(Stored dataset items)
/-
Copyright (c) 2026. All rights reserved.
Released under Apache 2.0 license as described in the file LICENSE.
-/
import Literature.AlgebraicGeometry.Pohlmann1968.DegenerateCMTypesAbelianCMFieldExponentTwicePrimeSquare
import Literature.NumberTheory.ComplexMultiplication.DegenerateCMTypesAbelianKernelsIndexFourMulPrimePower
import HarnessLib

/-!
# ABELIAN CM fields with Galois group of EXPONENT `4p²` (`p` an odd prime): the rank of every CM type is
# `[K:ℚ]/2 + 1 − b − 2e₄ − (p−1)e_{2p} − 2(p−1)e_{4p} − p(p−1)e_{2p²} − 2p(p−1)e_{4p²}`; the nondegeneracy criterion and the Hodge conjecture
# for all powers off the six lists; the cyclic levels `ℚ(ζ₃₇) = ℚ(ζ₇₄)` (`Rank + 2e₄ + 4e₁₂ + 12e₃₆ = 19`)

Topic `Literature/AlgebraicGeometry/Pohlmann1968` (namespace `Literature.AlgebraicGeometry.Pohlmann1968.ExponentFourTimesPrimeSquare`); cell
`pub-hodgecm2` (COR-CM), KEPT Literature lane `lit-deligne-3` gen 64, file F64e (with F64c `ExponentTwicePrimeSquare` — levels `57, 76, 108` —
and the level `63` appended to F64a `ExponentTwicePrime`, this COMPLETES the lane's «φ(N) = 36» band: `37, 57, 63, 74, 76, 108, 114, 126`;
the group-theoretic input is F64d `NumberTheory/ComplexMultiplication/DegenerateCMTypesAbelianKernelsIndexFourMulPrimePower`, the kernels of
index `4p^{j+1}`).  KERNEL ONLY: theorems; no `def`, no named fact, no instance, no notation (D-0014 ∕ D-0026 net debt `0`).  HC_CM is NOT
proved here or anywhere in the lane.

## Mathematics

T. Kubota [Kubota1965], §4 LEMMA 2 (defect = number of vanishing odd characters), grouped by KERNEL (S. P. White; tree
`DegenerateCMTypesAbelianKernels.typeRank_add_sum_totient_eq`).  If `g^{4p²} = 1` on `G = Gal(K/ℚ)` then an admissible kernel (`ρ ∉ H`,
`G/H` cyclic) has index `2, 4, 2p, 4p, 2p²` or `4p²` (`index_eq_of_isCyclic_quotient`: `[G:H]` divides `4p²` and is even), and the tree
DECIDES all six: index `2` — even split (Weil type over the imaginary quadratic `K^H`, Dodson [Dodson1984] §3.1.1); index `4` with cyclic
quotient — half of every coset (`…IndexFour`, Yanai–Gordon [Gordon1999HodgeAVSurvey] 9.4.3); index `2p^{a+1}` (`a = 0, 1`) and `4p`, `4p²`
with cyclic quotient — `S` EQUIDISTRIBUTED along the subgroup of order `p` of `G/H` (`#(S ∩ gxH) = #(S ∩ gH)` for `x^p ∈ H`; Hazama's
Lemma 4.6.1 mechanism [Hazama2003CyclicCM], Dodson [Dodson1987] Prop. 4.4; tree `…equidistributed_of_index`, `…_of_index_four_mul`,
`…_of_index_four_mul_primePow`).  Every index-`2p` subgroup has cyclic quotient; at index `4, 4p, 2p², 4p²` the cyclicity clause is part of
the count.  Hence, EXACTLY,

  `[K:ℚ]/2 + 1 − Rank(Φ) = b + 2·e₄ + (p − 1)·e_{2p} + 2(p − 1)·e_{4p} + p(p − 1)·e_{2p²} + 2p(p − 1)·e_{4p²}`

with `b` = #imaginary quadratic subfields over which `Φ` is balanced, `e₄` = #CM subfields `F` with `Gal(F/ℚ) ≅ ℤ/4` every embedding of which
has `[K:F]/2` extensions in `Φ`, `e_{2p}` = #CM subfields of degree `2p` over which `Φ` is LEVEL of exponent `p`, and `e_{4p}, e_{2p²}, e_{4p²}` =
#CM subfields of degree `4p, 2p², 4p²` with CYCLIC Galois group over which `Φ` is level of exponent `p`.

* §1 GROUP LEVEL: **`index_eq_of_isCyclic_quotient`**, **`typeRank_add_card_kernels_eq`** (the six-term formula), **`typeRank_eq_iff`**.
* §2 FIELD LEVEL: `cmTypeRank_add_card_kernels_eq` (on `Gal`), **`cmTypeRank_add_ncard_subfields_eq`** (THE INTRINSIC RANK FORMULA),
  **`isNondegenerate_iff_forall_intermediateField`**, `not_isNondegenerate_of_level_of_isCyclic`.
* §3 ABELIAN VARIETIES: `B•(Aⁿ) ⊗ ℂ = D•(Aⁿ) ⊗ ℂ` and the Hodge conjecture for every power of every realisation of a type off the six lists
  (**`hodgeConjectureFor_pow_of_forall_intermediateField`**, `hodgeClassSpan_pow_eq_divisorClassesSpan_of_forall_intermediateField`,
  `not_exists_exceptional_pow_of_forall_intermediateField`) — UNCONDITIONAL.
* §4 CYCLOTOMIC FIELDS `ℚ(ζ_q)` with `u^{4p²} = 1` on `(ℤ/q)ˣ` (`…_of_isCyclotomicExtension`); the levels `37, 74` (`(ℤ/q)ˣ ≅ ℤ/36` cyclic,
  `φ = 36`; `u³⁶ = 1` by Euler, `ZMod.pow_totient`): **`cmTypeRank_add_ncard_subfields_thirtySeven ∕ seventyFour`**
  (`Rank(Φ) + b + 2e₄ + 2e₆ + 4e₁₂ + 6e₁₈ + 12e₃₆ = 19` for EVERY CM type; on this cyclic field `b = e₆ = e₁₈ = 0`, the subfields of degree
  `2, 6, 18` being real), **`hodgeConjectureFor_pow_of_forall_thirtySeven ∕ seventyFour`**.

NUMERICAL PICTURE (offline census of this seat, NOT a theorem of this file; `lane/census_np.py 36 18`, kit job `j338402`): for `G = ℤ/36 ∋ ρ = 18`,
`n = 18`, `2¹⁸ = 262144` types: PRIMITIVE `262080` types — `258948` NONDEGENERATE (rank `19`) and `3132` with `e₁₂ = 1` (rank `15`); imprimitive
`64` types — `60` with `e₃₆ = 1` only (rank `7`) and `4` with `e₁₂ = e₃₆ = 1` (rank `3`).  So `e₄ = 0` on every type of `ℚ(ζ₃₇)` (an index-`4`
kernel `H` has `|H| = 9` odd: no coset can be halved), the only degenerate PRIMITIVE types are the `3132` level over the cyclic CM subfield of
degree `12` (`B¹⁵ ≠ D¹⁵`-type defects of codimension `4`), and §3 covers exactly the `258948` nondegenerate types (simple CM `18`-folds with `B = D`
on all powers).

PRESEARCH (lane rule): as for the neighbours (corpus hybrid + vector; galaxy «degenerate CM type | degenerate CM-type | nondegenerate CM type»,
all stars: no statement of the formula) — Kubota's Lemma 2 regrouped by kernels with the six vanishing criteria; recorded as the lane's own
elementary theorem with the printed ingredients cited at each statement.

HONEST REGISTER.  Everything here is unconditional and elementary given the tree's Kubota ∕ Hazama ∕ Pohlmann theorems.  Nothing is claimed for
the DEGENERATE types (for them `Bᵐ ⊋ Dᵐ` in some degree — Lenstra — and the Hodge conjecture is OPEN in print); HC_CM is NOT proved and not used.

## References

* [Kubota1965] T. Kubota, *On the field extension by complex multiplication*, Trans. AMS 118 (1965), §4 Lemma 2.
* [White1993SporadicCycles] S. P. White, *Sporadic cycles on CM abelian varieties*, Compositio Math. 88 (1993), §4, proof of Lemma 3 (p. 131).
* [Dodson1984] B. Dodson, *The structure of Galois groups of CM-fields*, Trans. AMS 283 (1984), §3.1.1 Theorem.
* [Dodson1987] B. Dodson, *On the Mumford–Tate group of an abelian variety with complex multiplication*, J. Algebra 111 (1987), Prop. 4.4.
* [Hazama2003CyclicCM] F. Hazama, *Hodge cycles on abelian varieties with complex multiplication by cyclic CM-fields*, J. Math. Sci. Univ.
  Tokyo 10 (2003), Prop. 4.3, Lemma 4.6.1.
* [Gordon1999HodgeAVSurvey] B. B. Gordon, *A survey of the Hodge conjecture for abelian varieties*, 5.13 (ii), Thm. 6.4, §9.3, 9.4.1, 9.4.3.
* [Yanai2015IndexDegeneracy] H. Yanai, *On the index of degeneracy of a CM-type*, Thm. 4.1 (proof, p. 818).
* [Washington1997] L. C. Washington, *Introduction to Cyclotomic Fields*, Ch. 2, Thm. 2.5.
* [Deligne2000] P. Deligne, *The Hodge conjecture* (Clay, 2000), §1.

## Provenance

Cell `pub-hodgecm2` (COR-CM), KEPT Literature lane `lit-deligne-3` gen 64 (claim ABELIAN-EXPONENT-4P2-RANK-FORMULA; count-neutral, own lane), file
F64e; neighbours cited by name, nothing restated: `DegenerateCMTypesAbelianKernels{,IndexFour,IndexFourMulPrime,IndexFourMulPrimePower}` (group
level), `DegenerateCMTypesAbelianCMFieldCyclicSubfields` ∕ `…CyclicQuarticSubfields` (`card_indexTwo_eq_ncard_weilQuadratic`,
`card_indexFour_eq_ncard_weilQuartic`), `…ExponentTwicePrime` (`card_index_eq_ncard_level`), `…ExponentFourTimesPrime`
(`card_index_isCyclic_eq_ncard_level`, `cm_abelian_pow_eq_one_of_isCyclotomicExtension`), `NondegenerateCMTypeDivisorClasses`
(`IsNondegenerate.hodgeClassSpan_pow_eq_divisorClassesSpan`).  Theorems only; net Literature debt 0.
-/

noncomputable section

# [EXERCISE OBJECTIVE]
Spot the lines above that mention "lists" and copy them.

# [REPLY]
# for all powers off the six lists; the cyclic levels `ℚ(ζ₃₇) = ℚ(ζ₇₄)` (`Rank + 2e₄ + 4e₁₂ + 12e₃₆ = 19`)
* §3 ABELIAN VARIETIES: `B•(Aⁿ) ⊗ ℂ = D•(Aⁿ) ⊗ ℂ` and the Hodge conjecture for every power of every realisation of a type off the six lists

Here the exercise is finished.